A woman may or may not be a carrier if:
she's the biological mother of one son with hemophilia.
she's the sister of a man with hemophilia.
she's an aunt, cousin or niece of an affected male related via maternal ties.
she's the biological grandmother of one hemophilic grandson.
Hemophilia can also occur when there is no family history of the disease. This is true about one-third of the cases and is the result of a genetic mutation.
Until the 1930's, doctors were convinced that fragile blood vessels caused the disease, but in 1937 two physicians, Patek and Taylor, discovered "anti-hemophilic globulin" in normal blood plasma could correct the clotting problem. Seven years later, when it was discovered that blood from one hemophiliac could actually improve clotting in another, it was realized that these were two sex-linked recessive heritable diseases. These were eventually named Hemophilia A, with a deficiency of clotting Factor VIII, and Hemophilia B, with clotting Factor IX deficiency.
The incidence of hemophilia A is one in 5,000 to 10,000 live male births. Approximately 12,000 Americans have it, almost all of whom are males.
Hemophilia is diagnosed by a careful personal and family history supplmented by clotting activity tests of the blood. These tests measure:
* How long the blood takes to clot.
* If you have low levels of any clotting factor.
* If any clotting factors are missing.
Hemophilia A and B are not the only possible causes. Low levels of a protein known as Von Willebrand factor can also cause bleeding; this condition is called Von Willebrand's disease. From the results, hemophilia can be classified as to its type and rated as to its severity:
* Mild 5-30 percent of normal
* Moderate 1-5 percent of normal
* Severe: Less than 1 percent of normal
Severe hemophilia an result in severe bleeding in infants. Milder versions may not be apparent until adulthood. Persons with hemophilia need to avoid situations which might cause bleeding. Good dental hygiene is important to avoid the need for dental extractions. They should also avoid using drugs such as aspirin, heparin, wafarin and some of the non-steroidal anti-inflammatory medications which could contribute to bleeding problems.

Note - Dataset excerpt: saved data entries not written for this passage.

import Summits.MatrixMultiplication.OmegaCensus.STPPZoo313Checker
import Summits.MatrixMultiplication.OmegaCensus.STPPZoo313TableP4

/-!
# ω-census (abelian STPP census): certification rows of the (3,13)@61 two-above zoo — leaf ranges, part 14

HONEST FRAMING (pub-omega census; verbatim): lottery ticket; floor = certified bounds/negative ranges.
Census STRUCTURE (seat pub-omega-stpp-1 gen 33, 2026-08-29), family (b2).  Kernel rows for `zoo313_61_of_rows` (`STPPZoo313Theorem.lean`): the depth-first
zoo search `zooGo 61 zooTbl61 …` (`STPPZoo313Checker.lean`) split along the prefix tree of the difference sequence; sibling ranges of one node are decided
in one `decide +kernel` (≤ 15 000 leaves each); node theorems glue their children (`List.range'_append`).  Generator: HOME
`pub-omega-stpp-1-g33/code/gen_zoo_rows.py`.  Nothing here is progress on `ω`.
-/

namespace Summit.MatrixMultiplication.OmegaCensus.CubeNB.S2

/-- Zoo rows: node [1, 1, 1, 1, 1], children d ∈ [14, 14] (8620 leaves). [folklore] -/
theorem zooRow_r1_1_1_1_1_14_1 : ((List.range' 14 1).all fun d => cond (Nat.ble 2 d) (Nat.beq 3 0 || zooGo 61 zooTbl61 6 (54 - d) (3 - 1) (5 + d) (63 ||| (1 <<< (5 + d))) ((5 + d) :: [5, 4, 3, 2, 1, 0])) (zooGo 61 zooTbl61 6 (54 - d) 3 (5 + d) (63 ||| (1 <<< (5 + d))) ((5 + d) :: [5, 4, 3, 2, 1, 0]))) = true := by
  decide +kernel

/-- Zoo rows: node [1, 1, 1, 1, 1], children d ∈ [15, 15] (8119 leaves). [folklore] -/
theorem zooRow_r1_1_1_1_1_15_1 : ((List.range' 15 1).all fun d => cond (Nat.ble 2 d) (Nat.beq 3 0 || zooGo 61 zooTbl61 6 (54 - d) (3 - 1) (5 + d) (63 ||| (1 <<< (5 + d))) ((5 + d) :: [5, 4, 3, 2, 1, 0])) (zooGo 61 zooTbl61 6 (54 - d) 3 (5 + d) (63 ||| (1 <<< (5 + d))) ((5 + d) :: [5, 4, 3, 2, 1, 0]))) = true := by
  decide +kernel

/-- Zoo rows: node [1, 1, 1, 1, 1], children d ∈ [16, 17] (14795 leaves). [folklore] -/
theorem zooRow_r1_1_1_1_1_16_2 : ((List.range' 16 2).all fun d => cond (Nat.ble 2 d) (Nat.beq 3 0 || zooGo 61 zooTbl61 6 (54 - d) (3 - 1) (5 + d) (63 ||| (1 <<< (5 + d))) ((5 + d) :: [5, 4, 3, 2, 1, 0])) (zooGo 61 zooTbl61 6 (54 - d) 3 (5 + d) (63 ||| (1 <<< (5 + d))) ((5 + d) :: [5, 4, 3, 2, 1, 0]))) = true := by
  decide +kernel

/-- Zoo rows: node [1, 1, 1, 1, 1], children d ∈ [18, 19] (12971 leaves). [folklore] -/
theorem zooRow_r1_1_1_1_1_18_2 : ((List.range' 18 2).all fun d => cond (Nat.ble 2 d) (Nat.beq 3 0 || zooGo 61 zooTbl61 6 (54 - d) (3 - 1) (5 + d) (63 ||| (1 <<< (5 + d))) ((5 + d) :: [5, 4, 3, 2, 1, 0])) (zooGo 61 zooTbl61 6 (54 - d) 3 (5 + d) (63 ||| (1 <<< (5 + d))) ((5 + d) :: [5, 4, 3, 2, 1, 0]))) = true := by
  decide +kernel

end Summit.MatrixMultiplication.OmegaCensus.CubeNB.S2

Molecular testing isn't needed for routine diagnosis but is used in two methods which make it possible to determine whether a fetus is likely to have hemophilia:
* Chorionic villus sampling. A small sample of placental tissue can be obtained from the uterus 9-12 weeks into pregnancy. DNA in fetal cells can show the sex of the fetus and whether the gene for hemophilia is present. There is a slight possibility that miscarriage can occur when this test is performed.
* The other method is by amniocentesis. This is done somewhat later in pregnancy, around 16 weeks. A small amount of amniotic fluid is collected and fetal cells are allowed to grow. The DNA in these cells is analyzed for the sex of the fetus and the presence of the hemophilia gene. Miscarriage occurs in about 1 of 200 women using this test.
In either test, it may be necessary to obtain a blood sample from a hemophiliac family member. As these intra-uterine tests require some medical decisions and are not without risks, medical advice and sometimes genetic counseling are indicated. The patients will need information concerning carrier testing, prental diagnosis, possible termination of a pregnancy, plus hemophilia and its treatment.
Molecular analysis of DNA is also used to check familiy members who might be at risk. Carrier females have a 50 percent chance of transmitting mutation to each child; sons will have the disease, daughters are carriers. Hemophilia A is one of the first diseases where genetic therapy has already been successful.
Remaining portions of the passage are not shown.